The present study had demonstrated the presence of bla TEM genes in one avian Salmonella ser. Newport, one avian Salmonella ser. Heidelberg strain and all human ESBL-positive strains. Olesen et al. (2004) reported that in Denmark that the major recorded ESBL was the TEM group [44].

In Algeria, cephalosporin use is uncommon in poultry production [22], and the fact that ESBL-positive Salmonella strains of avian origin were isolated suggest that these resistant strains may have been introduced into the poultry production chain from other sources, or resulted from the acquisition by avian Salmonella strains of ESBL resistance determinants that are generally carried on mobile genetic elements (such as plasmids) [45].

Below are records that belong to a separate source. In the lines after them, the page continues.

import Summits.BirchSwinnertonDyer.BirchSwinnertonDyer.Theorems.ThetaPartnerAtTwoSignedMainConjectureCMTwoRankZeroLengthDoors
import Summits.BirchSwinnertonDyer.BirchSwinnertonDyer.Theorems.ThetaPartnerAtTwoSignedMainConjectureCMTwoRankZeroFourTermLengthEq
import HarnessLib

/-!
# Route `ThetaPartnerAtTwo` (TP2), crux K2r0P `SignedMainConjectureCMTwoRankZeroOfPub` (stmt-BirchSwinnertonDyer-24945),
# line `rankzero` v14: the CM PACKAGE DOORS — the registered stub (LD±2^k)_A and the promote text D_MC from ONE displayed
# «four-term package at 2» per dual datum and height-one prime `𝔭 ∌ 2` (the CM twin of the K3 seats' localised package road
# `SignedKatoOffTwo.signedKatoDivisibilityUpToAtTwo_of_localRobustPackageTwo_of_pub`, in EQUALITY / LOWER form)

HONEST FRAMING (cell `pub/bsd-wall`, W-ALL row 1, lead prover `bsd-wall-tp2-p2` g8, 2026-08-28). THEOREMS ONLY; nothing about any curve is
asserted; the displayed package is a HYPOTHESIS — the research content of the port (Kato route (P1)–(P4), cell memo
`Cruxes/…/ER2-PRINT-SOURCE-w2.md` §5): for the CM partner `A` at `2`, per dual datum `D` of `Sel⁺(A/ℚ_∞)` and height-one `𝔭 ∌ 2`, modules
and maps `H →ᶜ P →ʲ X⁺ →ᵏ Y` with `ι : P ↪ Λ` (Iwasawa `𝐇¹`, the `+` Coleman module, the fine dual; Kobayashi (7.17)–(7.21) / Kato §17.13 at
`p = 2`), a class `z ∈ H` (the image of the elliptic / Kato zeta element), and
* LOWER package: `c` injective, `k ∘ j = 0`, `ker j ≤ range c` (the DEEP half of Poitou–Tate), `k` onto, the `+` Coleman cokernel invisible at
  `𝔭`, `ℓ_𝔭(Y) < ⊤`, the K-side inequality in the ELLIPTIC-UNIT direction `ℓ_𝔭(H/Λz) ≤ ℓ_𝔭(Y)` (the half of Johnson-Leung–Kings 2011 Thm. 5.2
  that Kato's Euler-system bound does not give; Kato Lemma 15.13 away from `(2)`), and the reciprocity comparison
  `ℓ_𝔭(Λ/(ι c z)) = ℓ_𝔭(Λ/(L♭))` (Kato Prop. 15.9 / (15.12.2) + interpolation) ⟹ the REGISTERED stub
  `stub_signedLowerDivisibilityUpToTwoPowerNonUnitCMTwo` VERBATIM (`signedLowerDivisibilityUpToTwoPowerNonUnitCMTwo_of_cmPackageLe`);
* EXACT package: `c` injective, `H →ᶜ P →ʲ X⁺ →ᵏ Y → 0` exact, cokernel invisible, `ℓ_𝔭(H/Λz) < ⊤`, the K-side EQUALITY
  `ℓ_𝔭(Y) = ℓ_𝔭(H/Λz)`, the comparison ⟹ D_MC in «∃ one datum» form (`signedUpToTwoPowerNonUnitCMTwo_exists_of_cmPackageEq`) and, with
  PUB¹⁰ + (μ♭)_A, the crux BODY (`signedMainConjectureCMTwoRankZero_body_of_pub_of_cmPackageEq_of_flat`).
Compared with the K3 (non-CM) package: the CM port needs the COMPLEMENTARY exactness halves (complex at `X⁺`, deep inclusion at `P`) and a
K-side (in)equality INSTEAD of Kato's Thm. 13.4 (2) — and no `¬ HasCM`. BSD is not proved by any of this.

References: [Kato2004Asterisque] Prop. 15.9 (p. 258), Lemma 15.13 (p. 264), §17.13 (p. 280); [JohnsonLeungKings2011] Thm. 5.2;
[Kobayashi2003] Thm. 1.3 (p. 2), (7.17)–(7.21), Thm. 7.3 (pp. 12–13); [PollackRubin2004] Thm. 7.3 (p > 2).
-/

set_option autoImplicit false
-- the Theorems namespace of this sub repeats the summit name by design (D-0017 nested layout)
set_option linter.dupNamespace false

noncomputable section

open scoped Classical MatrixGroups ModularForm

open CongruenceSubgroup WeierstrassCurve Literature.NumberTheory.EllipticCurves
  Literature.NumberTheory.EllipticCurves.ModularForms Literature.NumberTheory.EllipticCurves.Module
  Literature.NumberTheory.EllipticCurves.Rank1Residual
  Literature.NumberTheory.EllipticCurves.Kobayashi2003 ZpExtension
  Summit.BirchSwinnertonDyer.Rank1Residual.Supersingular

namespace Summit.BirchSwinnertonDyer.BirchSwinnertonDyer.Theorems

namespace SignedLengthDoors

/-- **The REGISTERED stub (LD±2^k)_A VERBATIM from the LOWER CM package at `2`.** For every class member off the unit zone, every
normalised cyclotomic datum and newform: ONE period ratio, ONE Pollack pair at `2`, and for every dual datum `D` of `Sel⁺(A/ℚ_∞)`
(torsion) and every height-one `𝔭 ∌ 2` a four-term LOWER package `H →ᶜ P →ʲ X⁺ →ᵏ Y`, `ι : P ↪ Λ`, `z ∈ H` (see the module docstring) with
`ℓ_𝔭(H/Λz) ≤ ℓ_𝔭(Y)` and `ℓ_𝔭(Λ/(ι c z)) = ℓ_𝔭(Λ/(L♭))`. Then `stub_signedLowerDivisibilityUpToTwoPowerNonUnitCMTwo` holds
(`lengthAt_quotient_span_le_of_fourTerm` + `signedLowerDivisibilityUpToTwoPowerNonUnitCMTwo_of_lengthLe`).
[cite: Kobayashi2003, Thm. 1.3 (i) (p. 2), (7.17)–(7.21)] [cite: Kato2004Asterisque, Lemma 15.13 (p. 264), §17.13 (p. 280)]
[cite: JohnsonLeungKings2011, Thm. 5.2] -/
theorem signedLowerDivisibilityUpToTwoPowerNonUnitCMTwo_of_cmPackageLe
    (h : ∀ (A : WeierstrassCurve ℚ) [A.IsElliptic] [A.IsGloballyMinimal],
      A.HasCM → A.analyticRank = 0 → GoodSS A 2 → A.frobeniusTrace 2 = 0 →
      2 ∣ A.shaOrder * A.tamagawaProduct →
      ∀ (κ : ZpExtension ℚ 2) (γ : Field.absoluteGaloisGroup ℚ),
        κ.IsCyclotomic → κ.IsTopGenerator γ → IsCyclotomicVariable 2 γ →
      ∀ [NeZero (A.conductorNorm ℤ)] (f : CuspForm (Gamma0 (A.conductorNorm ℤ)) 2), IsNewformOf A f →
      ∃ (ϖ : ℚ) (Lplus Lminus : IwasawaAlgebra 2), (ϖ : ℝ) * A.realPeriodRat = plusPeriod f ∧
        IsPollackPair f 2 Lplus Lminus ∧
        ∀ (D : SignedSelmerDualData A κ γ 1), Module.IsTorsion (IwasawaAlgebra 2) D.X ∧
          ∀ 𝔭 : PrimeSpectrum (IwasawaAlgebra 2), 𝔭.asIdeal.height = 1 →
            PowerSeries.C (2 : ℤ_[2]) ∉ 𝔭.asIdeal →
          ∃ (H P Y : Type) (_ : AddCommGroup H) (_ : Module (IwasawaAlgebra 2) H)
            (_ : AddCommGroup P) (_ : Module (IwasawaAlgebra 2) P) (_ : AddCommGroup Y) (_ : Module (IwasawaAlgebra 2) Y)
            (ι : P →ₗ[IwasawaAlgebra 2] IwasawaAlgebra 2) (c : H →ₗ[IwasawaAlgebra 2] P)
            (j : P →ₗ[IwasawaAlgebra 2] D.X) (k : D.X →ₗ[IwasawaAlgebra 2] Y) (z : H),
            Function.Injective ι ∧ Function.Injective c ∧ (∀ x, k (j x) = 0) ∧
            LinearMap.ker j ≤ LinearMap.range c ∧ Function.Surjective k ∧
            lengthAt (IwasawaAlgebra 2) (IwasawaAlgebra 2 ⧸ LinearMap.range ι) 𝔭 = 0 ∧
            lengthAt (IwasawaAlgebra 2) Y 𝔭 ≠ ⊤ ∧
            lengthAt (IwasawaAlgebra 2) (H ⧸ Submodule.span (IwasawaAlgebra 2) {z}) 𝔭 ≤ lengthAt (IwasawaAlgebra 2) Y 𝔭 ∧
            lengthAt (IwasawaAlgebra 2) (IwasawaAlgebra 2 ⧸ Ideal.span {ι (c z)}) 𝔭 =
              lengthAt (IwasawaAlgebra 2) (IwasawaAlgebra 2 ⧸ Ideal.span {kobayashiL 1 Lplus Lminus}) 𝔭) :
    ∀ (A : WeierstrassCurve ℚ) [A.IsElliptic] [A.IsGloballyMinimal],
      A.HasCM → A.analyticRank = 0 → GoodSS A 2 → A.frobeniusTrace 2 = 0 →
      2 ∣ A.shaOrder * A.tamagawaProduct →
      ∀ (κ : ZpExtension ℚ 2) (γ : Field.absoluteGaloisGroup ℚ),
        κ.IsCyclotomic → κ.IsTopGenerator γ → IsCyclotomicVariable 2 γ →
      ∀ [NeZero (A.conductorNorm ℤ)] (f : CuspForm (Gamma0 (A.conductorNorm ℤ)) 2),
        IsNewformOf A f → ∀ (ϖ : ℚ), (ϖ : ℝ) * A.realPeriodRat = plusPeriod f →
      ∀ (Lplus Lminus : IwasawaAlgebra 2), IsPollackPair f 2 Lplus Lminus →
      ∀ (D : SignedSelmerDualData A κ γ 1),
        ∃ (g h : IwasawaAlgebra 2) (m m' : ℕ), D.charIdeal = Ideal.span {g} ∧
          PowerSeries.C ((2 : ℚ_[2]) ^ m') * iwasawaToPowerSeries 2 g =
            PowerSeries.C ((2 : ℚ_[2]) ^ m * (ϖ : ℚ_[2])) * iwasawaToPowerSeries 2 (kobayashiL 1 Lplus Lminus * h) := by
  refine signedLowerDivisibilityUpToTwoPowerNonUnitCMTwo_of_lengthLe fun A _ _ hcm hr hss ha hz κ γ hκ hγ hcv _ f hf ↦ ?_
  obtain ⟨ϖ, Lplus, Lminus, hϖ, hPP, hD⟩ := h A hcm hr hss ha hz κ γ hκ hγ hcv f hf
  refine ⟨ϖ, Lplus, Lminus, hϖ, hPP, fun D ↦ ⟨(hD D).1, fun 𝔭 h𝔭 hp𝔭 ↦ ?_⟩⟩
  obtain ⟨H, P, Y, _, _, _, _, _, _, ι, c, j, k, z, hι, hc, hkj, hker, hk, hcoker, hfinY, hglob, hL⟩ := (hD D).2 𝔭 h𝔭 hp𝔭
  exact lengthAt_quotient_span_le_of_fourTerm ι hι c hc j k hkj hker hk z 𝔭 hcoker hfinY hglob hL

/-- **D_MC («∃ one datum» form, the hypothesis of `signedUpToTwoPowerNonUnitCMTwo_of_exists`) from the EXACT CM package at `2`.**
As above with `H →ᶜ P →ʲ X⁺ →ᵏ Y → 0` EXACT, `ℓ_𝔭(H/Λz) < ⊤` and the K-side EQUALITY `ℓ_𝔭(Y) = ℓ_𝔭(H/Λz)` (Johnson-Leung–Kings 2011 Thm. 5.2
transported by Kato Lemma 15.13 at `𝔭 ∌ 2`). [cite: JohnsonLeungKings2011, Thm. 5.2] [cite: Kato2004Asterisque, Lemma 15.13 (p. 264), §17.13 (p. 280)]
[cite: PollackRubin2004, Thm. 7.3 (p > 2)] -/
theorem signedUpToTwoPowerNonUnitCMTwo_exists_of_cmPackageEq
    (h : ∀ (A : WeierstrassCurve ℚ) [A.IsElliptic] [A.IsGloballyMinimal],
      A.HasCM → A.analyticRank = 0 → GoodSS A 2 → A.frobeniusTrace 2 = 0 →
      2 ∣ A.shaOrder * A.tamagawaProduct →
      ∀ (κ : ZpExtension ℚ 2) (γ : Field.absoluteGaloisGroup ℚ),
        κ.IsCyclotomic → κ.IsTopGenerator γ → IsCyclotomicVariable 2 γ →
      ∀ [NeZero (A.conductorNorm ℤ)] (f : CuspForm (Gamma0 (A.conductorNorm ℤ)) 2), IsNewformOf A f →
      ∃ (ϖ : ℚ) (Lplus Lminus : IwasawaAlgebra 2), (ϖ : ℝ) * A.realPeriodRat = plusPeriod f ∧
        IsPollackPair f 2 Lplus Lminus ∧
        ∀ (D : SignedSelmerDualData A κ γ 1), Module.IsTorsion (IwasawaAlgebra 2) D.X ∧
          ∀ 𝔭 : PrimeSpectrum (IwasawaAlgebra 2), 𝔭.asIdeal.height = 1 →
            PowerSeries.C (2 : ℤ_[2]) ∉ 𝔭.asIdeal →
          ∃ (H P Y : Type) (_ : AddCommGroup H) (_ : Module (IwasawaAlgebra 2) H)
            (_ : AddCommGroup P) (_ : Module (IwasawaAlgebra 2) P) (_ : AddCommGroup Y) (_ : Module (IwasawaAlgebra 2) Y)
            (ι : P →ₗ[IwasawaAlgebra 2] IwasawaAlgebra 2) (c : H →ₗ[IwasawaAlgebra 2] P)
            (j : P →ₗ[IwasawaAlgebra 2] D.X) (k : D.X →ₗ[IwasawaAlgebra 2] Y) (z : H),
            Function.Injective ι ∧ Function.Injective c ∧ Function.Exact c j ∧ Function.Exact j k ∧ Function.Surjective k ∧
            lengthAt (IwasawaAlgebra 2) (IwasawaAlgebra 2 ⧸ LinearMap.range ι) 𝔭 = 0 ∧
            lengthAt (IwasawaAlgebra 2) (H ⧸ Submodule.span (IwasawaAlgebra 2) {z}) 𝔭 ≠ ⊤ ∧
            lengthAt (IwasawaAlgebra 2) Y 𝔭 = lengthAt (IwasawaAlgebra 2) (H ⧸ Submodule.span (IwasawaAlgebra 2) {z}) 𝔭 ∧
            lengthAt (IwasawaAlgebra 2) (IwasawaAlgebra 2 ⧸ Ideal.span {ι (c z)}) 𝔭 =
              lengthAt (IwasawaAlgebra 2) (IwasawaAlgebra 2 ⧸ Ideal.span {kobayashiL 1 Lplus Lminus}) 𝔭) :
    ∀ (A : WeierstrassCurve ℚ) [A.IsElliptic] [A.IsGloballyMinimal],
      A.HasCM → A.analyticRank = 0 → GoodSS A 2 → A.frobeniusTrace 2 = 0 →
      2 ∣ A.shaOrder * A.tamagawaProduct →
      ∀ (κ : ZpExtension ℚ 2) (γ : Field.absoluteGaloisGroup ℚ),
        κ.IsCyclotomic → κ.IsTopGenerator γ → IsCyclotomicVariable 2 γ →
      ∀ [NeZero (A.conductorNorm ℤ)] (f : CuspForm (Gamma0 (A.conductorNorm ℤ)) 2), IsNewformOf A f →
      ∃ (ϖ : ℚ) (Lplus Lminus : IwasawaAlgebra 2), (ϖ : ℝ) * A.realPeriodRat = plusPeriod f ∧
        IsPollackPair f 2 Lplus Lminus ∧
        ∀ (D : SignedSelmerDualData A κ γ 1),
          ∃ (g : IwasawaAlgebra 2) (m m' : ℕ), D.charIdeal = Ideal.span {g} ∧
            PowerSeries.C ((2 : ℚ_[2]) ^ m') * iwasawaToPowerSeries 2 g =
              PowerSeries.C ((2 : ℚ_[2]) ^ m * (ϖ : ℚ_[2])) * iwasawaToPowerSeries 2 (kobayashiL 1 Lplus Lminus) := by
  refine signedUpToTwoPowerNonUnitCMTwo_exists_of_lengthEq fun A _ _ hcm hr hss ha hz κ γ hκ hγ hcv _ f hf ↦ ?_
  obtain ⟨ϖ, Lplus, Lminus, hϖ, hPP, hD⟩ := h A hcm hr hss ha hz κ γ hκ hγ hcv f hf
  refine ⟨ϖ, Lplus, Lminus, hϖ, hPP, fun D ↦ ⟨(hD D).1, fun 𝔭 h𝔭 hp𝔭 ↦ ?_⟩⟩
  obtain ⟨H, P, Y, _, _, _, _, _, _, ι, c, j, k, z, hι, hc, hcj, hjk, hk, hcoker, hfin, hglob, hL⟩ := (hD D).2 𝔭 h𝔭 hp𝔭
  exact lengthAt_eq_quotient_span_of_fourTerm ι hι c hc j k hcj hjk hk z 𝔭 hcoker hfin hglob hL

/-- **The crux BODY from PUB¹⁰ + the EXACT CM package at `2` + (μ♭)_A** (through `…_exists_of_cmPackageEq`, the uniqueness door and
`signedMainConjectureCMTwoRankZero_body_of_pub_of_upToTwoPower_of_flat`). The two displayed research binders: the package (a PORT of print —
Kato 2004 §15 + JLK 2011) and the registered (μ♭)_A (open class-wide). [cite: Kato2004Asterisque, Prop. 15.9 (p. 258), Lemma 15.13 (p. 264)]
[cite: JohnsonLeungKings2011, Thm. 5.2] [cite: BurungaleFlach2024, Thm. 1.1] [cite: PollackRubin2004, Thm. 7.3 (p > 2)] -/
theorem signedMainConjectureCMTwoRankZero_body_of_pub_of_cmPackageEq_of_flat
    (hBF : bsdTriple_of_hasCM_of_L_one_ne_zero)
    (hmod : nonempty_modularParametrizationData) (hLrat : hasEntireLFunction_rat)
    (hGZK : rank_eq_analyticRank_of_analyticRank_le_one)
    (h2 : Literature.NumberTheory.EllipticCurves.realPeriodRat_eq_unit_mul_plusPeriod_two)
    (hC : Greenberg1999.casselsSurjectivity_H1Sigma ℚ)
    (h412 : Greenberg1999.prop412_noFiniteSubmodule_H1Sigma_of_rank_one)
    (hcork : Greenberg1999.h1Sigma_zpCorank_le_degree ℚ)
    (hP108 : Greenberg1999.localQuotient_restriction_surjective ℚ)
    (hWL : Greenberg1999.h1SigmaInfty_rank_eq_one)
    (hpkg : ∀ (A : WeierstrassCurve ℚ) [A.IsElliptic] [A.IsGloballyMinimal],
      A.HasCM → A.analyticRank = 0 → GoodSS A 2 → A.frobeniusTrace 2 = 0 →
      2 ∣ A.shaOrder * A.tamagawaProduct →
      ∀ (κ : ZpExtension ℚ 2) (γ : Field.absoluteGaloisGroup ℚ),
        κ.IsCyclotomic → κ.IsTopGenerator γ → IsCyclotomicVariable 2 γ →
      ∀ [NeZero (A.conductorNorm ℤ)] (f : CuspForm (Gamma0 (A.conductorNorm ℤ)) 2), IsNewformOf A f →
      ∃ (ϖ : ℚ) (Lplus Lminus : IwasawaAlgebra 2), (ϖ : ℝ) * A.realPeriodRat = plusPeriod f ∧
        IsPollackPair f 2 Lplus Lminus ∧
        ∀ (D : SignedSelmerDualData A κ γ 1), Module.IsTorsion (IwasawaAlgebra 2) D.X ∧
          ∀ 𝔭 : PrimeSpectrum (IwasawaAlgebra 2), 𝔭.asIdeal.height = 1 →
            PowerSeries.C (2 : ℤ_[2]) ∉ 𝔭.asIdeal →
          ∃ (H P Y : Type) (_ : AddCommGroup H) (_ : Module (IwasawaAlgebra 2) H)
            (_ : AddCommGroup P) (_ : Module (IwasawaAlgebra 2) P) (_ : AddCommGroup Y) (_ : Module (IwasawaAlgebra 2) Y)
            (ι : P →ₗ[IwasawaAlgebra 2] IwasawaAlgebra 2) (c : H →ₗ[IwasawaAlgebra 2] P)
            (j : P →ₗ[IwasawaAlgebra 2] D.X) (k : D.X →ₗ[IwasawaAlgebra 2] Y) (z : H),
            Function.Injective ι ∧ Function.Injective c ∧ Function.Exact c j ∧ Function.Exact j k ∧ Function.Surjective k ∧
            lengthAt (IwasawaAlgebra 2) (IwasawaAlgebra 2 ⧸ LinearMap.range ι) 𝔭 = 0 ∧
            lengthAt (IwasawaAlgebra 2) (H ⧸ Submodule.span (IwasawaAlgebra 2) {z}) 𝔭 ≠ ⊤ ∧
            lengthAt (IwasawaAlgebra 2) Y 𝔭 = lengthAt (IwasawaAlgebra 2) (H ⧸ Submodule.span (IwasawaAlgebra 2) {z}) 𝔭 ∧
            lengthAt (IwasawaAlgebra 2) (IwasawaAlgebra 2 ⧸ Ideal.span {ι (c z)}) 𝔭 =
              lengthAt (IwasawaAlgebra 2) (IwasawaAlgebra 2 ⧸ Ideal.span {kobayashiL 1 Lplus Lminus}) 𝔭)
    (hμ : ∀ (A : WeierstrassCurve ℚ) [A.IsElliptic] [A.IsGloballyMinimal],
      A.HasCM → A.analyticRank = 0 → GoodSS A 2 → A.frobeniusTrace 2 = 0 →
      2 ∣ A.shaOrder * A.tamagawaProduct →
      ∀ [NeZero (A.conductorNorm ℤ)] (f : CuspForm (Gamma0 (A.conductorNorm ℤ)) 2),
      IsNewformOf A f → ∀ (Lplus Lminus : IwasawaAlgebra 2), IsPollackPair f 2 Lplus Lminus →
        ∃ n : ℕ, IsUnit (PowerSeries.coeff n (kobayashiL 1 Lplus Lminus)))
    (A : WeierstrassCurve ℚ) [A.IsElliptic] [A.IsGloballyMinimal]
    (hcm : A.HasCM) (hr : A.analyticRank = 0) (hss : GoodSS A 2) (ha : A.frobeniusTrace 2 = 0) :
    (∀ (κ : ZpExtension ℚ 2) (γ : Field.absoluteGaloisGroup ℚ), κ.IsCyclotomic → κ.IsTopGenerator γ →
      ∀ D : SignedSelmerDualData A κ γ 1, Module.IsTorsion (IwasawaAlgebra 2) D.X ∧ D.mu = 0) ∧
    KobayashiMainConjecture A 2 1 :=
  signedMainConjectureCMTwoRankZero_body_of_pub_of_upToTwoPower_of_flat hBF hmod hLrat hGZK h2 hC h412 hcork hP108 hWL
    (signedUpToTwoPowerNonUnitCMTwo_of_exists (signedUpToTwoPowerNonUnitCMTwo_exists_of_cmPackageEq hpkg)) hμ A hcm hr hss ha

end SignedLengthDoors

end Summit.BirchSwinnertonDyer.BirchSwinnertonDyer.Theorems

end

The fact that seven avian and human Salmonella ser. Heidelberg strains were of the same ST and clustered together suggests that this clone is circulating in the poultry production chain as well as in the human community. Chicken-to-human transmission of Salmonella during farming has been widely demonstrated. It may take place through the food chain [46], and also through occupational exposure from direct contact with live animals and their environment in the broiler chicken industry [47].

Conclusion

The results of this study demonstrate that Salmonella contamination is highly prevalent in broiler poultry farms and slaughterhouses in the region of Skikda (northeastern Algeria), with an increasing resistance to medically important antibiotics. To the best of our knowledge, our results present for the first time, the emergence of ESBL-producing S. enterica isolates in poultry in this region. In addition, despite the different sampling times of avian and human Salmonella strains, their relatedness has been clearly demonstrated. The clonal relationship between human and avian strains indicates that the poultry industry may act as an important reservoir for ESBL-producing Salmonella that are transmitted to humans by direct contact or essentially through the food chain, but more discriminatory typing methods may be able to add more information as to the epidemiology of ESBL-producing Salmonella strains in Algeria. Infections caused by multidrug-resistant Salmonella species and therapeutic failures increase the risk of death. This is why surveillance programs, rational use of antibiotics and strict biosecurity measures have to be implemented in order to identify the sources, the exact routes of bacterial transmission and to limit the spread of these health-threatening bacteria in the local and national poultry industries.